The death of Classical logic and the (re?)birth of Constructive Mathematics - ukj
https://forum.philosophynow.org/viewtopic.php?f=26&t=26183&start=105
======
ukj
The law of identity is the cornerstone of Arostotelian/Classical logic. A = A
is True.

In the 2nd half of the 20th century the American mathematician Haskell Curry
and logician William Alvin Howard discovered an analogy between logical proofs
and working computer programs. This is known as the Curry-Howard
correspondence. Mathematical proofs are working computer programs.
[https://en.wikipedia.org/wiki/Curry%E2%80%93Howard_correspon...](https://en.wikipedia.org/wiki/Curry%E2%80%93Howard_correspondence)

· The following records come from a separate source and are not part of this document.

import Summits.ABC.StewartYu.GenThreeVanishingPoints
import Mathlib.Data.Nat.Choose.Sum
import HarnessLib

/-!
# Gen-3 engines ⇒ the zero estimate, IV: the Laurent shift (Nesterenko 2003, (5.3)) — from the
# engine's identities with INTEGER exponent vectors to an honest polynomial of multidegree `(D₀, 2D)`

`Summits/ABC/StewartYu/GenThreeVanishingShift.lean` — cell `abc-stewartyu` (rung F-A1 = Stewart–Yu 2001,
route `PadicPrimesKummerThird`, cruxes `Y07Odd` stmt-ABC-19658 / `Y07Two` stmt-ABC-19659), seat p3 (g4).
Theorems only; companion of `GenThreeVanishing{,Points}.lean` (deliverables V3/V4/V5 of the V/E interface
sheet `plan/m3/ZE-INTERFACE.md`).

The engine's auxiliary function after the last extrapolation step is a Laurent polynomial
`P = ∑ᵢ qᵢ Y₀^{aᵢ} Y^{κᵢ}` with INTEGER exponent vectors `κᵢ ∈ ℤᵐ`, `|κᵢⱼ| ≤ Dⱼ`, `aᵢ ≤ D₀`
(Nesterenko 2003, (5.3)/(5.5): `κ = N(𝐥 − 𝐯_S)`), and its identities read
`∑ᵢ qᵢ · aᵢ!/(aᵢ−t)! · (xc)^{aᵢ−t} · ∏ₖ (b_{j₀}κᵢₖ − bₖκᵢⱼ₀)^{νₖ} · ∏ⱼ ξⱼ^{x·κᵢⱼ} = 0` ((5.4) unfolded,
integer powers).  The zero estimate wants an honest polynomial `Q` with `deg_{Y₀} Q ≤ D₀`,
`deg_{Yⱼ} Q ≤ 2Dⱼ`: `Q = Y^D · P`, exponents `sᵢ = (aᵢ; κᵢ + D)`.  This file proves:

* `prod_add_pow_eq_sum` — the multi-binomial expansion `∏ₖ (uₖ + wₖ)^{μₖ} = ∑_{ν ≤ μ} ∏ₖ C(μₖ,νₖ) uₖ^{νₖ} wₖ^{μₖ−νₖ}`;
* `presentedIdentities_of_laurentIdentities` — the SHIFT LEMMA: the shift changes the scalars
  `b_{j₀}sₖ₊₁ − bₖs_{j₀+1}` by the constant `b_{j₀}Dₖ − bₖD_{j₀}` and the torus value by the common
  factor `∏ⱼ ξⱼ^{x Dⱼ}`, so the identity family of the shifted presentation (the hypothesis `hId` of
  `vanishesToOrder_sumset_of_presentedIdentities`) is a combination of the Laurent identities with
  `ν ≤ μ` — which are all available because the range `t + ∑ νₖ ≤ T`, `ν_{j₀} = 0` is downward closed;
* `degreeOf_sum_monomial_le` (V4/V5) and `sum_monomial_ne_zero` (V3: `Q ≠ 0` from ONE nonzero
  coefficient of an injective presentation);
* HEADLINE `exists_obstruction_of_laurentIdentities`: Laurent data + identities + `hZ : Nesterenko2003_prop51`
  ⇒ the obstruction subgroup with Nesterenko's inequality at multidegree `(D₀, D)`.

References: Yu. V. Nesterenko, *Linear forms in logarithms of rational numbers*, LNM 1819 (2003), §5,
(5.3)–(5.5) (p. 90), Prop. 5.1 and p. 92.
-/

noncomputable section

open MvPolynomial Finset
open Literature.NumberTheory.Transcendental
open Literature.NumberTheory.Transcendental.GaGm

namespace Summit.ABC.StewartYu.GenThreeVanishing

section Shift

variable {m : ℕ}

/-- **Multi-binomial expansion**: `∏ₖ (uₖ + wₖ)^{μₖ} = ∑_{ν, νₖ ≤ μₖ} ∏ₖ C(μₖ, νₖ) · uₖ^{νₖ} · wₖ^{μₖ − νₖ}`
(the sum over `ν ∈ ∏ₖ {0, …, μₖ}` as a `Fintype.piFinset`). [folklore] -/
theorem prod_add_pow_eq_sum (u w : Fin m → ℂ) (μ : Fin m → ℕ) :
    ∏ k, (u k + w k) ^ μ k =
      ∑ ν ∈ Fintype.piFinset fun k => Finset.range (μ k + 1),
        ∏ k, (((μ k).choose (ν k) : ℕ) : ℂ) * u k ^ ν k * w k ^ (μ k - ν k) := by
  calc ∏ k, (u k + w k) ^ μ k
      = ∏ k, ∑ n ∈ Finset.range (μ k + 1), u k ^ n * w k ^ (μ k - n) * (((μ k).choose n : ℕ) : ℂ) :=
        Finset.prod_congr rfl fun k _ => add_pow (u k) (w k) (μ k)
    _ = ∑ ν ∈ Fintype.piFinset fun k => Finset.range (μ k + 1),
          ∏ k, (u k ^ ν k * w k ^ (μ k - ν k) * (((μ k).choose (ν k) : ℕ) : ℂ)) :=
        Finset.prod_univ_sum _ _
    _ = _ := Finset.sum_congr rfl fun ν _ => Finset.prod_congr rfl fun k _ => by ring

/-- Membership in the box `∏ₖ {0, …, μₖ}` means `νₖ ≤ μₖ`. [folklore] -/
theorem le_of_mem_piFinset_range {μ ν : Fin m → ℕ}
    (hν : ν ∈ Fintype.piFinset fun k => Finset.range (μ k + 1)) (k : Fin m) : ν k ≤ μ k := by
  have := Fintype.mem_piFinset.mp hν k
  rw [Finset.mem_range] at this
  omega

/-- **THE SHIFT LEMMA** (Nesterenko 2003, (5.3) ⇒ (5.4)).  Laurent data: exponents `aᵢ ∈ ℕ`,
`κᵢ ∈ ℤᵐ`, coefficients `qᵢ`; shifted exponents `sᵢ` with `sᵢ(0) = aᵢ`, `sᵢ(j+1) = κᵢⱼ + Dⱼ`.  If the
LAURENT identities hold for all `|x| ≤ B` and all `(t, ν)` with `ν_{j₀} = 0`, `t + ∑ νₖ ≤ T`, then the
identities of the shifted presentation (hypothesis `hId` of
`vanishesToOrder_sumset_of_presentedIdentities`) hold in the same range. [cite: Nesterenko2003, §5 (5.3)–(5.4)] -/
theorem presentedIdentities_of_laurentIdentities (b : Fin m → ℂ) (j₀ : Fin m) (c : ℂ) (ξ : Fin m → ℂˣ)
    {ι : Type*} (I : Finset ι) (a : ι → ℕ) (κ : ι → Fin m → ℤ) (q : ι → ℂ) (D : Fin m → ℕ)
    (s : ι → (Fin (m + 1) →₀ ℕ)) (hs0 : ∀ i ∈ I, s i 0 = a i)
    (hsj : ∀ i ∈ I, ∀ j : Fin m, (((s i) j.succ : ℕ) : ℤ) = κ i j + D j)
    (B : ℤ) (T : ℕ)
    (hL : ∀ x : ℤ, |x| ≤ B → ∀ (t : ℕ) (ν : Fin m → ℕ), ν j₀ = 0 → t + ∑ k, ν k ≤ T →
      ∑ i ∈ I, q i * (((a i).descFactorial t : ℕ) : ℂ) * ((x : ℂ) * c) ^ (a i - t) *
        (∏ k, (b j₀ * (κ i k : ℂ) - b k * (κ i j₀ : ℂ)) ^ ν k) *
        ∏ j, (ξ j : ℂ) ^ (x * κ i j) = 0) :
    ∀ x : ℤ, |x| ≤ B → ∀ (t : ℕ) (μ : Fin m → ℕ), μ j₀ = 0 → t + ∑ k, μ k ≤ T →
      ∑ i ∈ I, q i * ((((s i) 0).descFactorial t : ℕ) : ℂ) * ((x : ℂ) * c) ^ ((s i) 0 - t) *
        (∏ k, (b j₀ * (((s i) k.succ : ℕ) : ℂ) - b k * (((s i) j₀.succ : ℕ) : ℂ)) ^ μ k) *
        ∏ j, ((ξ j : ℂ) ^ x) ^ ((s i) j.succ) = 0 := by
  classical
  intro x hx t μ hμ hsum
  -- the constant shift of the scalars and the common torus factor
  set Ls : Fin m → ℂ := fun k => b j₀ * (D k : ℂ) - b k * (D j₀ : ℂ) with hLs
  set F : ℂ := ∏ j, (ξ j : ℂ) ^ (x * (D j : ℤ)) with hF
  have hcast : ∀ i ∈ I, ∀ j : Fin m, (((s i) j.succ : ℕ) : ℂ) = (κ i j : ℂ) + (D j : ℂ) := by
    intro i hi j
    have h := congrArg (fun z : ℤ => (z : ℂ)) (hsj i hi j)
    simpa using h
  -- rewrite each summand
  have hterm : ∀ i ∈ I,
      q i * ((((s i) 0).descFactorial t : ℕ) : ℂ) * ((x : ℂ) * c) ^ ((s i) 0 - t) *
        (∏ k, (b j₀ * (((s i) k.succ : ℕ) : ℂ) - b k * (((s i) j₀.succ : ℕ) : ℂ)) ^ μ k) *
        ∏ j, ((ξ j : ℂ) ^ x) ^ ((s i) j.succ) =
      F * ∑ ν ∈ Fintype.piFinset fun k => Finset.range (μ k + 1),
        (∏ k, (((μ k).choose (ν k) : ℕ) : ℂ) * Ls k ^ (μ k - ν k)) *
        (q i * (((a i).descFactorial t : ℕ) : ℂ) * ((x : ℂ) * c) ^ (a i - t) *
          (∏ k, (b j₀ * (κ i k : ℂ) - b k * (κ i j₀ : ℂ)) ^ ν k) *
          ∏ j, (ξ j : ℂ) ^ (x * κ i j)) := by
    intro i hi
    rw [hs0 i hi]
    -- scalars
    have hsc : (∏ k, (b j₀ * (((s i) k.succ : ℕ) : ℂ) - b k * (((s i) j₀.succ : ℕ) : ℂ)) ^ μ k) =
        ∏ k, ((b j₀ * (κ i k : ℂ) - b k * (κ i j₀ : ℂ)) + Ls k) ^ μ k := by
      refine Finset.prod_congr rfl fun k _ => ?_
      rw [hcast i hi k, hcast i hi j₀, hLs]
      ring
    -- torus values
    have htor : ∏ j, ((ξ j : ℂ) ^ x) ^ ((s i) j.succ) = (∏ j, (ξ j : ℂ) ^ (x * κ i j)) * F := by
      rw [hF, ← Finset.prod_mul_distrib]
      refine Finset.prod_congr rfl fun j _ => ?_
      have hξ : (ξ j : ℂ) ≠ 0 := (ξ j).ne_zero
      rw [← zpow_natCast, ← zpow_mul, hsj i hi j, mul_add, zpow_add₀ hξ]
    rw [hsc, prod_add_pow_eq_sum, htor]
    simp only [Finset.mul_sum, Finset.sum_mul]
    refine Finset.sum_congr rfl fun ν _ => ?_
    simp only [Finset.prod_mul_distrib]
    ring
  rw [Finset.sum_congr rfl hterm, ← Finset.mul_sum, Finset.sum_comm]
  -- every inner sum is a Laurent identity with `ν ≤ μ`
  have hinner : ∀ ν ∈ Fintype.piFinset (fun k => Finset.range (μ k + 1)),
      ∑ i ∈ I, (∏ k, (((μ k).choose (ν k) : ℕ) : ℂ) * Ls k ^ (μ k - ν k)) *
        (q i * (((a i).descFactorial t : ℕ) : ℂ) * ((x : ℂ) * c) ^ (a i - t) *
          (∏ k, (b j₀ * (κ i k : ℂ) - b k * (κ i j₀ : ℂ)) ^ ν k) *
          ∏ j, (ξ j : ℂ) ^ (x * κ i j)) = 0 := by
    intro ν hν
    have hle := le_of_mem_piFinset_range hν
    rw [← Finset.mul_sum, hL x hx t ν (by have := hle j₀; omega)
      (le_trans (Nat.add_le_add_left (Finset.sum_le_sum fun k _ => hle k) t) hsum), mul_zero]
  rw [Finset.sum_eq_zero hinner, mul_zero]

/-- Degree bookkeeping of a presentation (V4/V5): `deg_{Y_l} (∑ᵢ qᵢ Y^{sᵢ}) ≤ N` as soon as
`sᵢ(l) ≤ N` for all `i`. [folklore] -/
theorem degreeOf_sum_monomial_le {ι : Type*} (I : Finset ι) (s : ι → (Fin (m + 1) →₀ ℕ)) (q : ι → ℂ)
    (l : Fin (m + 1)) (N : ℕ) (h : ∀ i ∈ I, s i l ≤ N) :
    (∑ i ∈ I, monomial (s i) (q i)).degreeOf l ≤ N := by
  classical
  rw [degreeOf_le_iff]
  intro e he
  obtain ⟨i, hi, he'⟩ := Finset.mem_biUnion.mp (support_sum he)
  have : e = s i := Finset.mem_singleton.mp (support_monomial_subset he')
  rw [this]
  exact h i hi

/-- `Q ≠ 0` for an injective presentation with one nonzero coefficient (V3: the engine's Siegel step
provides the nonzero coefficient; injectivity = distinct exponent vectors). [folklore] -/
theorem sum_monomial_ne_zero {ι : Type*} (I : Finset ι) (s : ι → (Fin (m + 1) →₀ ℕ)) (q : ι → ℂ)
    (hinj : Set.InjOn s I) {i₀ : ι} (hi₀ : i₀ ∈ I) (hq : q i₀ ≠ 0) :
    ∑ i ∈ I, monomial (s i) (q i) ≠ 0 := by
  classical
  intro h
  have hc := congrArg (coeff (s i₀)) h
  rw [coeff_sum, coeff_zero, Finset.sum_eq_single i₀] at hc
  · rw [coeff_monomial, if_pos rfl] at hc
    exact hq hc
  · intro i hi hne
    rw [coeff_monomial, if_neg]
    exact fun hs => hne (hinj hi hi₀ hs)
  · exact fun h' => absurd hi₀ h'

/-- The canonical shifted exponents `sᵢ = (aᵢ; κᵢ + D)` (as finitely supported functions) satisfy the
bookkeeping hypotheses of the shift lemma when `−Dⱼ ≤ κᵢⱼ`. [folklore] -/
theorem shiftedExponents_spec {ι : Type*} (a : ι → ℕ) (κ : ι → Fin m → ℤ) (D : Fin m → ℕ) (i : ι)
    (hκ : ∀ j, -(D j : ℤ) ≤ κ i j) :
    (Finsupp.equivFunOnFinite.symm (Fin.cons (a i) fun j => (κ i j + D j).toNat) :
        Fin (m + 1) →₀ ℕ) 0 = a i ∧
      ∀ j : Fin m, (((Finsupp.equivFunOnFinite.symm (Fin.cons (a i) fun j => (κ i j + D j).toNat) :
        Fin (m + 1) →₀ ℕ) j.succ : ℕ) : ℤ) = κ i j + D j := by
  refine ⟨by simp, fun j => ?_⟩
  simp only [Finsupp.coe_equivFunOnFinite_symm, Fin.cons_succ]
  have := hκ j
  omega

/-- **HEADLINE (Laurent form) — engine data ⇒ the obstruction subgroup.**  From the Laurent
presentation of the engine's auxiliary function (`aᵢ ≤ D₀`, `|κᵢⱼ| ≤ Dⱼ`, distinct exponent vectors,
one nonzero coefficient), its identities (5.4) for `|x| ≤ (m+1)X`, `t + ∑ νₖ ≤ (m+1)S₀`, `ν_{j₀} = 0`,
and the zero estimate `hZ : Nesterenko2003_prop51`: the obstruction subgroup `H = 𝔙 × T_Φ` with
Nesterenko's inequality at multidegree `(D₀, D₁, …, Dₘ)` — the input of the engine's END (p4's
`NesterenkoZeroEnd`, with the orbit count `ncard_image_mk_zpowSet`). [cite: Nesterenko2003, §5.2 p. 92] -/
theorem exists_obstruction_of_laurentIdentities (hZ : Nesterenko2003_prop51)
    (b : Fin m → ℂ) (j₀ : Fin m) (hb : b j₀ ≠ 0)
    (W : Submodule ℂ (ℂ × (Fin m → ℂ))) (hWb : ∀ u ∈ W, ∑ j, b j * u.2 j = 0)
    (c : ℂ) (ξ : Fin m → ℂˣ) {ι : Type*} (I : Finset ι) (a : ι → ℕ) (κ : ι → Fin m → ℤ) (q : ι → ℂ)
    (D₀ S₀ X : ℕ) (D : Fin m → ℕ)
    (ha : ∀ i ∈ I, a i ≤ D₀) (hκ : ∀ i ∈ I, ∀ j, |κ i j| ≤ (D j : ℤ))
    (hinj : Set.InjOn (fun i => (a i, κ i)) I) {i₀ : ι} (hi₀ : i₀ ∈ I) (hq : q i₀ ≠ 0)
    (hL : ∀ x : ℤ, |x| ≤ (((m + 1) * X : ℕ) : ℤ) → ∀ (t : ℕ) (ν : Fin m → ℕ), ν j₀ = 0 →
      t + ∑ k, ν k ≤ (m + 1) * S₀ →
      ∑ i ∈ I, q i * (((a i).descFactorial t : ℕ) : ℂ) * ((x : ℂ) * c) ^ (a i - t) *
        (∏ k, (b j₀ * (κ i k : ℂ) - b k * (κ i j₀ : ℂ)) ^ ν k) *
        ∏ j, (ξ j : ℂ) ^ (x * κ i j) = 0) :
    ∃ (H : ConnAlgSubgroup m) (r : ℕ) (M : Matrix (Fin r) (Fin m) ℤ),
      LinearIndependent ℤ (fun i => M i) ∧
      H.chars = AddSubgroup.closure (Set.range fun i => M i) ∧
      H.addDim + (m - r) ≤ m ∧
      Nat.choose (S₀ + (Module.finrank ℂ W - Module.finrank ℂ ↥(W ⊓ H.tangent)))
          (Module.finrank ℂ W - Module.finrank ℂ ↥(W ⊓ H.tangent)) *
        Set.ncard ((QuotientGroup.mk : GaGm m → GaGm m ⧸ H.toSubgroup) ''
          {g : GaGm m | ∃ x : ℤ, |x| ≤ (X : ℤ) ∧ g = ((Multiplicative.ofAdd c, ξ) : GaGm m) ^ x}) *
        nesterenkoH m r H.addDim M D₀ D ≤ (m + 1).factorial * 2 ^ m * D₀ * ∏ j, D j := by
  classical
  -- the shifted presentation
  set s : ι → (Fin (m + 1) →₀ ℕ) := fun i =>
    Finsupp.equivFunOnFinite.symm (Fin.cons (a i) fun j => (κ i j + D j).toNat) with hsdef
  have hκ' : ∀ i ∈ I, ∀ j, -(D j : ℤ) ≤ κ i j := fun i hi j => (abs_le.mp (hκ i hi j)).1
  have hs0 : ∀ i ∈ I, s i 0 = a i := fun i hi => (shiftedExponents_spec a κ D i (hκ' i hi)).1
  have hsj : ∀ i ∈ I, ∀ j : Fin m, (((s i) j.succ : ℕ) : ℤ) = κ i j + D j := fun i hi =>
    (shiftedExponents_spec a κ D i (hκ' i hi)).2
  set Q : MvPolynomial (Fin (m + 1)) ℂ := ∑ i ∈ I, monomial (s i) (q i) with hQdef
  -- injectivity of the shifted presentation
  have hinj' : Set.InjOn s I := by
    intro i hi i' hi' h
    apply hinj hi hi'
    have h0 : a i = a i' := by rw [← hs0 i hi, ← hs0 i' hi', h]
    have hj : κ i = κ i' := by
      funext j
      have := hsj i hi j
      rw [h, hsj i' hi' j] at this
      omega
    simp only [h0, hj]
  refine exists_obstruction_of_presentedIdentities b j₀ hZ hb W hWb c ξ I s q Q hQdef
    (sum_monomial_ne_zero I s q hinj' hi₀ hq) D₀ S₀ X D
    (degreeOf_sum_monomial_le I s q 0 D₀ fun i hi => by rw [hs0 i hi]; exact ha i hi)
    (fun j => degreeOf_sum_monomial_le I s q j.succ (2 * D j) fun i hi => ?_)
    (presentedIdentities_of_laurentIdentities b j₀ c ξ I a κ q D s hs0 hsj _ _ hL)
  have h1 := hsj i hi j
  have h2 := (abs_le.mp (hκ i hi j)).2
  omega

end Shift

end Summit.ABC.StewartYu.GenThreeVanishing

end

Therefore, if we can write a working computer program which asserts that A = A
is false without producing an error then we have living proof contradicting
the founding axiom of Classic/Aristotelian logic.

I hereby reject the law of identity, and give you the law of humanity: A = A
is False.

A thing needs not be the same as itself!

Version 1:
[https://repl.it/repls/SuperficialShimmeringAnimatronics](https://repl.it/repls/SuperficialShimmeringAnimatronics)

Turing-completeness/equivalence is the bar for "reason": λ-calculus ⇔
λ-calculus ⇔ λ-calculus ⇔ λ-calculus ⇔ λ-calculus ⊇ Type theory ⊇ Mathematics

I will spell this out in English: Turing-completeness guarantees GLOBAL
consistency. Type theory allows for the containment of LOCALIZED
contradictions thus preventing explosions. This is why intuitionistic logic is
vastly superior to any "complete" logic that is NOT Turing-complete.
Consistency paralyzes human thought! We are wildly inconsistent!

Being able to contain LOCAL inconsistencies actually allows for the GLOBAL
system to become more and more consistent. This is completely and utterly
counter-intuitive to most logicians!